This PR introduces a DFA-based uniqueness checking system providing a more precise and flexible implementation compared to the original recursive traversal approach of the FIR AST. The new implementation operates on the Control Flow Graph (CFG) provided by the Kotlin compiler's kotlin.fir.resolve.dfa.cfg module.

Architecture

The implementation consists of two main components:

Analyzer

  • DataFlowAnalyzer.kt: Is a generic, worklist-based dataflow analysis facility for CFG nodes providing:

    • Ability to handle arbitrary flow objects.
    • Options for forward/backward flow direction.
    • Abstract join operation at control flow merge points.
    • Abstract transfer function for propagating dataflow facts.
    • A FlowFacts result object containing flowBefore and flowAfter information for each CFG node.
  • UniquenessGraphAnalyzer.kt: Performs forward-flow analysis to infer uniqueness types at each CFG node. The analyzer:

    • Tracks path-to-path assignments.
    • Tracks paths passed as function arguments.
    • Updates uniqueness types based on consumption and borrowing.
    • Produces a uniqueness typing environment for each node (as a UniquenessTrie).

Checker

  • UniquenessGraphChecker.kt: Validates uniqueness invariants using the analysis results, currently checking:
    • Function calls don't leak borrowed, moved, partially-moved, or partially-shared paths.
    • Return and throw expressions don't leak invalid references (moved, or partially-moved).
    • Function argument types match parameter requirements.
    • Interdependent function arguments are handled correctly (e.g., passing the same borrowed value twice).

Supporting Constructs

Uniqueness Types

The implementation uses an algebraic datatype UniquenessType instead of passing around separate UniquenessLevel and BorrowLevel enums:

  • Moved: Represents the top type in the lattice (a consumed/invalidated value)
  • Active(UniqueLevel, BorrowLevel): Represents active values with:
    • UniqueLevel: Either Unique or Shared.
    • BorrowLevel: Either Consumed or Borrowed.

Paths

Paths represent logical units holding uniqueness information. Concretely they are a list of Fir symbols able to represent:

  • Locals: through a list of a single symbol.
  • Properties: through a list of more symbols representing nested property access

Path.kt provides also the means to extract paths from arbitrary expressions with:

  • receiverPath: Extracting paths from atomic receiver expressions.
  • valuePaths: Extracting potentially multiple paths from value expressions.

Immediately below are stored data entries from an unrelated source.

/-- THE EXTENDED AXIAL GAUGE of the punctured block `[lo, hi] ∖ [klo, khi]`: «The bonds assigned ε inside a block in the Balaban axial
gauge will also be assigned ε in the nice block sublattice» (the comb bonds lying in the punctured block) «… We assign ε to a
sufficient number of additional bonds to define an axial gauge in each nice block» (the connectors).
[cite: Federbush1987PhaseCellIII, §5.3 3) p. 303] -/
def niceTree (lo hi klo khi : Site (n + 3)) : Set (Bond (n + 3)) :=
  {b | b ∈ puncturedBonds lo hi klo khi ∧ (b ∈ combTree lo hi ∨ IsConn klo khi b)}

/-- The gauge bonds lie in the punctured block. [cite: Federbush1987PhaseCellIII, §5.3 3) p. 303] -/
theorem niceTree_subset : niceTree lo hi klo khi ⊆ puncturedBonds lo hi klo khi := fun _ h => h.1

/-- The comb bonds of the punctured block are gauge bonds («will also be assigned ε in the nice block sublattice»).
[cite: Federbush1987PhaseCellIII, §5.3 3) p. 303] -/
theorem comb_mem_niceTree {b : Bond (n + 3)} (hb : b ∈ puncturedBonds lo hi klo khi) (hc : b ∈ combTree lo hi) :
    b ∈ niceTree lo hi klo khi := ⟨hb, Or.inl hc⟩

/-- Connectors in the punctured block are gauge bonds. [cite: Federbush1987PhaseCellIII, §5.3 3) p. 303] -/
theorem conn_mem_niceTree {b : Bond (n + 3)} (hb : b ∈ puncturedBonds lo hi klo khi) (hc : IsConn klo khi b) :
    b ∈ niceTree lo hi klo khi := ⟨hb, Or.inr hc⟩

end Tree

/-! ## §4 The elimination rank: level first, then kind, then position -/

section Rank

variable {lo hi klo khi : Site (n + 3)}

/-- `D = Σ_i (hi_i − lo_i)`: a bound for every height and every coordinate offset in the box. [cite: Federbush1987PhaseCellIII, §5.3 1) p. 303] -/
def Dsum (lo hi : Site (n + 3)) : ℕ := ∑ i, (hi i - lo i).toNat

/-- The level multiplier `M = 3D + 3` (exceeds every secondary rank). [cite: Federbush1987PhaseCellIII, §5.3 3) p. 303] -/
def Msl (lo hi : Site (n + 3)) : ℕ := 3 * Dsum lo hi + 3

/-- Secondary rank: first-kind bonds by their `e_0`-coordinate (above every height), second-kind bonds by their `e_1`-coordinate
(above every first-kind rank), all other bonds by their comb height. [cite: Federbush1987PhaseCellIII, §5.3 3) p. 303] -/
def sec (lo hi klo khi : Site (n + 3)) (b : Bond (n + 3)) : ℕ :=
  if IsBadA klo khi b then Dsum lo hi + 1 + (b.1 0 - lo 0).toNat
  else if IsBadB klo khi b then 2 * Dsum lo hi + 2 + (b.1 1 - lo 1).toNat
  else height lo b

/-- THE RANK: `M · (level above lo) + secondary rank`. [cite: Federbush1987PhaseCellIII, §5.3 3) p. 303] -/
def niceRank (lo hi klo khi : Site (n + 3)) (b : Bond (n + 3)) : ℕ :=
  Msl lo hi * (b.1 (Fin.last (n + 2)) - lo (Fin.last (n + 2))).toNat + sec lo hi klo khi b

/-- A coordinate offset in the box is at most `D`. [cite: Federbush1987PhaseCellIII, §5.3 1) p. 303] -/
theorem toNat_le_Dsum {x : Site (n + 3)} (hx : x ∈ boxSites lo hi) (i : Fin (n + 3)) : (x i - lo i).toNat ≤ Dsum lo hi := by
  have h1 : (x i - lo i).toNat ≤ (hi i - lo i).toNat :=
    Int.toNat_le_toNat (by have := (mem_boxSites.1 hx i).2; omega)
  exact h1.trans (Finset.single_le_sum (f := fun i => (hi i - lo i).toNat) (fun _ _ => Nat.zero_le _) (Finset.mem_univ i))

/-- A height in the box is at most `D`. [cite: Federbush1987PhaseCellIII, §5.3 2)–3) p. 303] -/
theorem height_le_Dsum {b : Bond (n + 3)} (hb : b ∈ boxBonds lo hi) : height lo b ≤ Dsum lo hi := by
  unfold height Dsum
  refine Finset.sum_le_sum fun ν _ => ?_
  have hx := mem_boxSites.1 (mem_boxBonds.1 hb).1 ν
  by_cases hν : b.2 < ν
  · rw [if_pos hν]; exact Int.toNat_le_toNat (by omega)
  · rw [if_neg hν]; exact Nat.zero_le _

/-- Every secondary rank is below the level multiplier. [cite: Federbush1987PhaseCellIII, §5.3 3) p. 303] -/
theorem sec_lt_Msl {b : Bond (n + 3)} (hb : b ∈ boxBonds lo hi) : sec lo hi klo khi b < Msl lo hi := by
  unfold sec Msl
  split_ifs
  · have := toNat_le_Dsum (mem_boxBonds.1 hb).1 0; omega
  · have := toNat_le_Dsum (mem_boxBonds.1 hb).1 1; omega
  · have := height_le_Dsum hb; omega

/-- Same level, smaller secondary rank ⇒ smaller rank. [cite: Federbush1987PhaseCellIII, §5.3 3) p. 303] -/
theorem rank_lt_of_sec_lt {s b : Bond (n + 3)} (hlev : s.1 (Fin.last (n + 2)) = b.1 (Fin.last (n + 2)))
    (h : sec lo hi klo khi s < sec lo hi klo khi b) : niceRank lo hi klo khi s < niceRank lo hi klo khi b := by
  unfold niceRank; rw [hlev]; omega

/-- One level lower ⇒ smaller rank. [cite: Federbush1987PhaseCellIII, §5.3 3) p. 303] -/
theorem rank_lt_of_level {s b : Bond (n + 3)} (hs : s ∈ boxBonds lo hi) (hlev : s.1 (Fin.last (n + 2)) + 1 = b.1 (Fin.last (n + 2))) (hlo : lo (Fin.last (n + 2)) ≤ s.1 (Fin.last (n + 2))) :
    niceRank lo hi klo khi s < niceRank lo hi klo khi b := by
  have h1 := sec_lt_Msl (klo := klo) (khi := khi) hs
  have h2 : (b.1 (Fin.last (n + 2)) - lo (Fin.last (n + 2))).toNat = (s.1 (Fin.last (n + 2)) - lo (Fin.last (n + 2))).toNat + 1 := by omega
  unfold niceRank
  rw [h2, Nat.mul_add, mul_one]
  omega

end Rank

/-! ## §5 The attached plaquettes and the peeling conditions, kind by kind -/

section Cases

variable {lo hi klo khi : Site (n + 3)} (hK : ∀ i, lo i < klo i ∧ klo i ≤ khi i ∧ khi i < hi i)
include hK

/-- FIRST KIND, the attached plaquette `(x − e_0; μ, 0)` (to the `−e_0` side of the bond, inside the shadow layer) is admissible.
[cite: Federbush1987PhaseCellIII, §5.3 2)–3) p. 303] -/
theorem plaqA_mem {x : Site (n + 3)} {μ : Fin (n + 3)} (hb : ((x, μ) : Bond (n + 3)) ∈ puncturedBonds lo hi klo khi)
    (hA : IsBadA klo khi (x, μ)) : ((x - ev 0, μ, (0 : Fin (n + 3))) : LatticeContour.Plaq (n + 3)) ∈ puncturedPlaq lo hi klo khi := by
  obtain ⟨⟨hx, hxμ⟩, -, -⟩ := hb
  obtain ⟨hμ0, hμτ, hlev, hcol⟩ := hA
  dsimp only at hx hxμ hμ0 hμτ hlev hcol
  have hx0 : klo 0 ≤ x 0 := by
    rcases hcol with h | h
    · exact (h 0 zero_ne_top).1
    · have := (h 0 zero_ne_top).1; rwa [addE_ne x (Ne.symm hμ0)] at this
  have hK0 := hK 0
  have hxm : x - ev 0 ∈ boxSites lo hi := by
    rw [mem_boxSites] at hx ⊢
    intro i
    by_cases hi : i = 0
    · rw [hi, subE_self]; have := hx 0; omega
    · rw [subE_ne x hi]; exact hx i
  have hl1 : (x - ev 0 : Site (n + 3)) (Fin.last (n + 2)) = khi (Fin.last (n + 2)) + 1 := by rw [subE_ne x zero_ne_top.symm, hlev]
  have hl2 : (x - ev 0 + ev μ : Site (n + 3)) (Fin.last (n + 2)) = khi (Fin.last (n + 2)) + 1 := by rw [addE_ne _ (Ne.symm hμτ), hl1]
  have hl4 : (x + ev μ : Site (n + 3)) (Fin.last (n + 2)) = khi (Fin.last (n + 2)) + 1 := by rw [addE_ne _ (Ne.symm hμτ), hlev]
  refine ⟨⟨hμ0, hxm, by rw [sub_add_add_ev]; exact hxμ⟩, ?_, ?_, ?_, ?_⟩ <;> dsimp only
  · exact not_mem_hole_of_gt (by omega)
  · exact not_mem_hole_of_gt (by omega)
  · rw [sub_ev_add_ev]; exact not_mem_hole_of_gt (by omega)
  · rw [sub_add_add_ev]; exact not_mem_hole_of_gt (by omega)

Default Uniqueness Resolver

UniquenessResolver.kt fetches default uniqueness types for symbols (properties, functions, and function parameters) based on their annotations.

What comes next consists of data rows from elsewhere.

/-- **Main theorem: the pair clause from antipodal diagonal decay.**  For time-zero spatial
species `A, B`, a weak-coupling scheme and `Δ ≥ 0`: antipodal decay of `c_{A,A}` and of `c_{B,B}`
at rate `Δ` implies the `(A, B)` clause of `HasLatticeMassGap r sch Δ` (every compact `G`).
[this unit's; from OS positivity on odd tori: endpoint reduction (part 4) + Schwarz (part 5)] -/
theorem latticeGapClause_of_hasAntipodalDecay (r : LatticeRep G) {sch : SpeciesScheme (YMSpecies G)}
    (hw : sch.HasWeakCouplingLimit) {Δ : ℝ} (hΔ : 0 ≤ Δ) {A B : YMSpecies G}
    (hA : IsTimeZeroSpatial A) (hB : IsTimeZeroSpatial B) (hdA : HasAntipodalDecay r sch Δ A)
    (hdB : HasAntipodalDecay r sch Δ B) : LatticeGapClause r sch Δ A B := by
  obtain ⟨CA, hCA⟩ := hdA
  obtain ⟨CB, hCB⟩ := hdB
  obtain ⟨a0, ha0⟩ := A.bounded
  obtain ⟨b0, hb0⟩ := B.bounded
  set KA : ℝ := max CA (2 * (a0 * a0)) with hKA
  set KB : ℝ := max CB (2 * (b0 * b0)) with hKB
  have hKA0 : 0 ≤ KA := le_max_of_le_right (by
    have := abs_latticeConnectedCorr_le r.ρ r.continuous 0 0 A A ha0 ha0 0
    exact (abs_nonneg _).trans this)
  have hKB0 : 0 ≤ KB := le_max_of_le_right (by
    have := abs_latticeConnectedCorr_le r.ρ r.continuous 0 0 B B hb0 hb0 0
    exact (abs_nonneg _).trans this)
  refine ⟨Real.sqrt (KA * KB * Real.exp Δ), ?_⟩
  filter_upwards [hCA, hCB, eventually_beta_nonneg hw, eventually_one_le_L sch,
    eventually_a_le_one sch] with k hAk hBk hβk hLk hak
  intro S hS n hn
  have hS1 : 1 ≤ S := hLk.trans hS
  -- the rate at step `k` as a ratio `θ = e^{-Δ a_k} ∈ (0, 1]`, with `θ⁻¹ ≤ e^{Δ}`
  set θ : ℝ := Real.exp (-(Δ * sch.a k)) with hθdef
  have hθ : 0 < θ := Real.exp_pos _
  have hμ0 : 0 ≤ Δ * sch.a k := mul_nonneg hΔ (sch.a_pos k).le
  have hθ1 : θ ≤ 1 := by rw [hθdef]; exact Real.exp_le_one_iff.mpr (by linarith)
  have hθinv : θ⁻¹ ≤ Real.exp Δ := by
    rw [hθdef, ← Real.exp_neg, neg_neg]
    exact Real.exp_le_exp.mpr (by nlinarith)
  have hθpow : ∀ j : ℕ, Real.exp (-(Δ * (sch.a k * j))) = θ ^ j := fun j => by
    rw [hθdef, ← Real.exp_nat_mul]; ring_nf
  -- the centred torus observables and their hypotheses
  obtain ⟨hFm, hFb, hF0⟩ := centred_toTorusObservable_hyps r.ρ (sch.β k) S A hA
  obtain ⟨hGm, hGb, hG0⟩ := centred_toTorusObservable_hyps r.ρ (sch.β k) S B hB
  -- full diagonal bounds from the endpoints (part 4)
  have hdiag : ∀ (E : YMSpecies G) (hE : IsTimeZeroSpatial E) {e0 CE : ℝ}
      (he0 : ∀ U, |E.F U| ≤ e0)
      (hEk : ∀ S : ℕ, sch.L k ≤ S → latticeConnectedCorr r.ρ (sch.β k) (2 * S + 1) E.F E.F S ≤
        CE * Real.exp (-(Δ * (sch.a k * S)))),
      ∀ j, j ≤ S → latticeConnectedCorr r.ρ (sch.β k) (2 * S + 1) E.F E.F j ≤
        max CE (2 * (e0 * e0)) * θ ^ j := by
    intro E hE e0 CE he0 hEk j hj
    have h0 : latticeConnectedCorr r.ρ (sch.β k) (2 * S + 1) E.F E.F 0 ≤ max CE (2 * (e0 * e0)) :=
      (le_abs_self _).trans ((abs_latticeConnectedCorr_le r.ρ r.continuous _ S E E he0 he0 0).trans
        (le_max_right _ _))
    have hS' : latticeConnectedCorr r.ρ (sch.β k) (2 * S + 1) E.F E.F S ≤
        max CE (2 * (e0 * e0)) * Real.exp (-(Δ * sch.a k * S)) := by
      have h := hEk S hS
      rw [show -(Δ * (sch.a k * (S : ℝ))) = -(Δ * sch.a k * S) by ring] at h
      exact h.trans (mul_le_mul_of_nonneg_right (le_max_left _ _) (Real.exp_pos _).le)
    have h := latticeConnectedCorr_self_le_exp_of_endpoints r.ρ r.continuous hβk hS1 E hE h0 hS' hj
    rw [show -(Δ * sch.a k * (j : ℝ)) = -(Δ * (sch.a k * j)) by ring, hθpow] at h
    exact h
  have hKF : ∀ j, j ≤ (2 * S + 1) / 2 → timeTwoPtSeq r.ρ (sch.β k)
      (fun U => toTorusObservable (2 * S + 1) A.F U -
        wilsonExpectation r.ρ (sch.β k) (toTorusObservable (2 * S + 1) A.F)) j ≤ KA * θ ^ j := by
    intro j hj
    rw [← latticeConnectedCorr_eq_timeTwoPtSeq r.ρ r.continuous]
    exact hdiag A hA ha0 hAk j (by omega)
  have hKG : ∀ j, j ≤ (2 * S + 1) / 2 → timeTwoPtSeq r.ρ (sch.β k)
      (fun U => toTorusObservable (2 * S + 1) B.F U -
        wilsonExpectation r.ρ (sch.β k) (toTorusObservable (2 * S + 1) B.F)) j ≤ KB * θ ^ j := by
    intro j hj
    rw [← latticeConnectedCorr_eq_timeTwoPtSeq r.ρ r.continuous]
    exact hdiag B hB hb0 hBk j (by omega)
  -- the Schwarz transfer (part 5)
  have hmix := timeTwoPtMixedSeq_sq_le_of_geometric r.ρ ⟨S, rfl⟩ (by omega) r.continuous hβk
    hFm hFb hF0 hGm hGb hG0 hθ hθ1 hKF hKG (n := n) (by omega)
  rw [← latticeConnectedCorr_eq_timeTwoPtMixedSeq r.ρ r.continuous] at hmix
  -- conclude
  rw [hθpow]
  have hKK : 0 ≤ KA * KB * Real.exp Δ := mul_nonneg (mul_nonneg hKA0 hKB0) (Real.exp_pos _).le
  apply abs_le_of_sq_le_sq _ (mul_nonneg (Real.sqrt_nonneg _) (pow_nonneg hθ.le _))
  have hsq : (Real.sqrt (KA * KB * Real.exp Δ) * θ ^ n) ^ 2 = KA * KB * Real.exp Δ * θ ^ (2 * n) := by
    rw [mul_pow, Real.sq_sqrt hKK, ← pow_mul, mul_comm n 2]
  rw [hsq]
  calc latticeConnectedCorr r.ρ (sch.β k) (2 * S + 1) A.F B.F n ^ 2
      = θ * latticeConnectedCorr r.ρ (sch.β k) (2 * S + 1) A.F B.F n ^ 2 * θ⁻¹ := by
        field_simp
    _ ≤ KA * KB * θ ^ (2 * n) * θ⁻¹ :=
        mul_le_mul_of_nonneg_right hmix (inv_nonneg.mpr hθ.le)
    _ ≤ KA * KB * θ ^ (2 * n) * Real.exp Δ :=
        mul_le_mul_of_nonneg_left hθinv (mul_nonneg (mul_nonneg hKA0 hKB0) (pow_nonneg hθ.le _))
    _ = KA * KB * Real.exp Δ * θ ^ (2 * n) := by ring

Uniqueness Typing Environment

The uniqueness typing environment is represented by UniquenessTrie.kt: A trie-based data structure to store uniqueness information about paths. Each trie level corresponds to one path component. If the accessed path doesn't have an associated uniqueness type, the trie lazily computes the default value for that path via UniquenessResolver. The trie also supports a join operation to join an instance in-place with another; we use this operation to merge multiple UniquenessTries coming from separate in-flows using dataflow analysis.

Current Limitations

The implementation currently assumes a three-address code form where expressions are atomic (locals or fields). This means that the following features are not supported:

Nested Scopes and Shadowing

Variables shadowing other variables in inner scopes are treated as the same variable. Example:

var x: Any = a

if (false) {
    var x: Any = b  // Treated as the same 'x' as outer scope
}

This may lead to loss of uniqueness information in outer scopes.

Non-Atomic Expressions

Expressions containing paths must be atomic. Complex expressions like conditional returns are not yet supported:

return if (false) { a } else { b } 

Each function argument must be a single path; passing multiple possible paths via complex expressions is currently unsupported.

Testing

This implementation includes a set of reorganized test cases covering:

  • Borrowing, sharing, and consumption semantics.
  • Function argument passing.
  • Local and property assignments.
  • Return and throw expressions.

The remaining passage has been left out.